Leopold Donald A, Loehrl Todd A, Schwob James E
Department of Otolaryngology-Head and Neck Surgery, University of Nebraska Medical Center, 981225 Nebraska Medical Center, Omaha, NE 68198-1225, USA.
Arch Otolaryngol Head Neck Surg. 2002 Jun;128(6):642-7. doi: 10.1001/archotol.128.6.642.
To determine whether transnasal excision of olfactory epithelium is a safe, effective therapy and to learn more of the pathogenesis of phantosmia by studying the histological features of the excised mucosa.
A retrospective study consisting of a medical record review and telephone survey. Follow-up ranged from 1 to 11 years (average, 5.4 years). Excised tissues were histologically processed and descriptively compared with normal and other abnormal olfactory tissues.
Tertiary university medical referral centers.
All patients who presented to the primary author (D.A.L.) from 1988 to 1999 with unremitting phantosmia lasting longer than 4 years.
Olfactory testing and transnasal endoscopic excision of olfactory mucosa.
Tested olfactory function, patients' perception of phantom odor resolution, and histological findings.

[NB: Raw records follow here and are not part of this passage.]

import Summits.RiemannHypothesis.RiemannHypothesis.Theorems.SemilocalNegCertFiftyThreeKinked2044
import HarnessLib

/-!
# Semi-local threshold of the `{∞,2,…,53}` form, negative side: `a*({2,…,53}) ≤ 2093 / 1024 = 2.0439453125` — the wall `q = 59` from a KINKED (piecewise-cubic) witness with slope breaks at the odd-prime-atom images (part 15/21: the kernel facts piece 199 … piece 212 of 269 (imports part 1 only))

Cell `rh-explicit` (HOME `run/shared/lean/pub/rh-explicit/`), seat cc-s2-9 gen2 (HUMAN RULING D-0074 (D5) WEIL data engine; LADDER-RH column WEIL, rung DATA → W-P(P2);
pipeline = cc-s2-4 gen8/gen11's piecewise-witness layer `SemilocalPiecewise{Witness,Increment,IncrementSum,Cert}.lean` + their float finder, every number
re-derived by an independent second engine E2 before filing; gen0's rows: `SemilocalNegCert{ThirteenKinked1423,SeventeenKinked1478,NineteenKinked1573,TwentyThreeKinked1690,TwentyNineKinked1723}*`).
HONEST FRAMING: RH-FREE theorems about the tree's `weilSemilocalThreshold S` of a TRUNCATED Weil form (finitely many places); nothing here bears on the
truth of RH; the lower clause `(log q)/2 ≤ a*(S_q)` at all primes IS RH and is untouched; the SIGN of `δ*(59)` is not claimed.

KINKED row for the wall `q = 59` (`S = {2,…,53}`): at `b = 2093 / 1024 = 2.0439453125 ≈ a*(S_59) + 0.0051` (DATA, two engines, cc-s2-6/cc-s2-3: `a*(S_59) = 2.0388`)
the polynomial × indicator class is far from negative (tree row `263/128`, `SemilocalNegCertUptoFiftyThree`, `δ*(59) ≤ 0.0159`), whereas an odd piecewise cubic with slope breaks at the images
`|b − log n|` (rounded to `/1024`) of the atoms `n ∈ {3,5,7,11,13,17,19,23,29,31,37,41,43,47,53}` (the fifteen ODD-PRIME atoms; images of 2 and of the prime powers dropped — with 2 added λ_min = −2.10·10⁻³, with 2, 4, 9 added −4.53·10⁻³; kit j253429) is negative by `1.825e-03·‖G‖²`.
Instance: `S = {2, 3, 5, 7, 11, 13, 17, 19, 23, 29, 31, 37, 41, 43, 47, 53}`, `N = 62` (atom table `atomsUptoFiftyThree` / `atomsEnclose_UptoFiftyThree` of `SemilocalNegCertUptoFiftyThree.lean`), 16 pieces of degree ≤ 3, 269 `t`-pieces;
TWO ENGINES on the witness before the kernel: cc-s2-4's float finder `λ_min = -1.8248e-03` and the seat's exact-in-`x` decimal engine E2 `R = -1.8239e-03` (no polar credit);
the exact kernel margin is the certificate's own rational arithmetic (farm report).  ⇒ **`a*({2,…,53}) ≤ 2093 / 1024`, `δ*(59) < 0.005177`** (was `0.0159`).
No data is trusted: every bound is a `decide +kernel` fact.  Folklore throughout.
-/

set_option autoImplicit false
set_option linter.dupNamespace false  -- the mandated namespace repeats `RiemannHypothesis`
set_option Elab.async false  -- serialise the kernel facts: in parallel they exhaust the node's per-process heap (cc-s2-4 gen11, CC4-LEAN §16.10)

noncomputable section

open Complex Filter Set MeasureTheory Topology
open scoped Real

namespace Summit.RiemannHypothesis.RiemannHypothesis.Theorems.SemilocalPolyWitness

open MeasureTheory Set Finset Real
open Literature.NumberTheory.LFunctions
open Summit.RiemannHypothesis.RiemannHypothesis.Theorems.MotivicDoor
open Summit.RiemannHypothesis.RiemannHypothesis.Theorems.MotivicDoor.SemilocalThreshold
open Summit.RiemannHypothesis.RiemannHypothesis.Theorems.MotivicDoor.SemilocalMarkov
open LQ

set_option maxHeartbeats 0 in
/-- kernel fact: piece `199` of `certFiftyThreeKinked2044`. -/
theorem check_FiftyThreeKinked2044_piece199 : certFiftyThreeKinked2044.checkPiecePW 199 = true := by
  decide +kernel

set_option maxHeartbeats 0 in
/-- kernel fact: piece `200` of `certFiftyThreeKinked2044`. -/
theorem check_FiftyThreeKinked2044_piece200 : certFiftyThreeKinked2044.checkPiecePW 200 = true := by
  decide +kernel

set_option maxHeartbeats 0 in
/-- kernel fact: piece `201` of `certFiftyThreeKinked2044`. -/
theorem check_FiftyThreeKinked2044_piece201 : certFiftyThreeKinked2044.checkPiecePW 201 = true := by
  decide +kernel

set_option maxHeartbeats 0 in
/-- kernel fact: piece `202` of `certFiftyThreeKinked2044`. -/
theorem check_FiftyThreeKinked2044_piece202 : certFiftyThreeKinked2044.checkPiecePW 202 = true := by
  decide +kernel

set_option maxHeartbeats 0 in
/-- kernel fact: piece `203` of `certFiftyThreeKinked2044`. -/
theorem check_FiftyThreeKinked2044_piece203 : certFiftyThreeKinked2044.checkPiecePW 203 = true := by
  decide +kernel

set_option maxHeartbeats 0 in
/-- kernel fact: piece `204` of `certFiftyThreeKinked2044`. -/
theorem check_FiftyThreeKinked2044_piece204 : certFiftyThreeKinked2044.checkPiecePW 204 = true := by
  decide +kernel

set_option maxHeartbeats 0 in
/-- kernel fact: piece `205` of `certFiftyThreeKinked2044`. -/
theorem check_FiftyThreeKinked2044_piece205 : certFiftyThreeKinked2044.checkPiecePW 205 = true := by
  decide +kernel

set_option maxHeartbeats 0 in
/-- kernel fact: piece `206` of `certFiftyThreeKinked2044`. -/
theorem check_FiftyThreeKinked2044_piece206 : certFiftyThreeKinked2044.checkPiecePW 206 = true := by
  decide +kernel

set_option maxHeartbeats 0 in
/-- kernel fact: piece `207` of `certFiftyThreeKinked2044`. -/
theorem check_FiftyThreeKinked2044_piece207 : certFiftyThreeKinked2044.checkPiecePW 207 = true := by
  decide +kernel

set_option maxHeartbeats 0 in
/-- kernel fact: piece `208` of `certFiftyThreeKinked2044`. -/
theorem check_FiftyThreeKinked2044_piece208 : certFiftyThreeKinked2044.checkPiecePW 208 = true := by
  decide +kernel

set_option maxHeartbeats 0 in
/-- kernel fact: piece `209` of `certFiftyThreeKinked2044`. -/
theorem check_FiftyThreeKinked2044_piece209 : certFiftyThreeKinked2044.checkPiecePW 209 = true := by
  decide +kernel

set_option maxHeartbeats 0 in
/-- kernel fact: piece `210` of `certFiftyThreeKinked2044`. -/
theorem check_FiftyThreeKinked2044_piece210 : certFiftyThreeKinked2044.checkPiecePW 210 = true := by
  decide +kernel

set_option maxHeartbeats 0 in
/-- kernel fact: piece `211` of `certFiftyThreeKinked2044`. -/
theorem check_FiftyThreeKinked2044_piece211 : certFiftyThreeKinked2044.checkPiecePW 211 = true := by
  decide +kernel

set_option maxHeartbeats 0 in
/-- kernel fact: piece `212` of `certFiftyThreeKinked2044`. -/
theorem check_FiftyThreeKinked2044_piece212 : certFiftyThreeKinked2044.checkPiecePW 212 = true := by
  decide +kernel

end Summit.RiemannHypothesis.RiemannHypothesis.Theorems.SemilocalPolyWitness

end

Of 8 patients, 7 have complete and permanent resolution of their phantosmia. Postoperatively, the single nostril olfactory ability in the operated-on nostril is decreased in 2 nostrils, remains unchanged in 7, and is improved in 1. The excised olfactory mucosa generally shows a decreased number of neurons, a greater ratio of immature to mature neurons, and disordered growth of axons with some intraepithelial neuromas.
Surgical excision of olfactory epithelium is an effective and safe method to relieve phantosmia while potentially preserving olfactory ability. The abnormal histological features of the excised olfactory tissue suggest at least some pathological condition in the peripheral olfactory system. This nasal surgery requires intensive olfactory evaluation and follow-up. It is also extremely difficult with significant risks, and therefore should be limited to specialized centers.
通过研究切除黏膜的组织学特征,确定经鼻切除嗅上皮是否为一种安全、有效的治疗方法,并进一步了解嗅觉幻觉的发病机制。
一项回顾性研究,包括病历审查和电话调查。随访时间为1至11年(平均5.4年)。对切除的组织进行组织学处理,并与正常和其他异常嗅觉组织进行描述性比较。
三级大学医学转诊中心。
1988年至1999年期间,所有向第一作者(D.A.L.)就诊、患有持续超过4年的顽固性嗅觉幻觉的患者。
嗅觉测试和经鼻内镜切除嗅黏膜。
测试嗅觉功能、患者对嗅觉幻觉缓解的感知以及组织学结果。
8例患者中,7例嗅觉幻觉完全且永久性缓解。术后,手术侧鼻孔的单鼻孔嗅觉能力在2个鼻孔中下降,7个保持不变,1个有所改善。切除的嗅黏膜通常显示神经元数量减少,未成熟神经元与成熟神经元的比例更高,轴突生长紊乱,伴有一些上皮内神经瘤。
手术切除嗅上皮是缓解嗅觉幻觉的一种有效且安全的方法,同时有可能保留嗅觉能力。切除的嗅组织异常组织学特征提示外周嗅觉系统至少存在一些病理状况。这种鼻部手术需要进行全面的嗅觉评估和随访。它也极具难度且风险很大,因此应限于专业中心开展。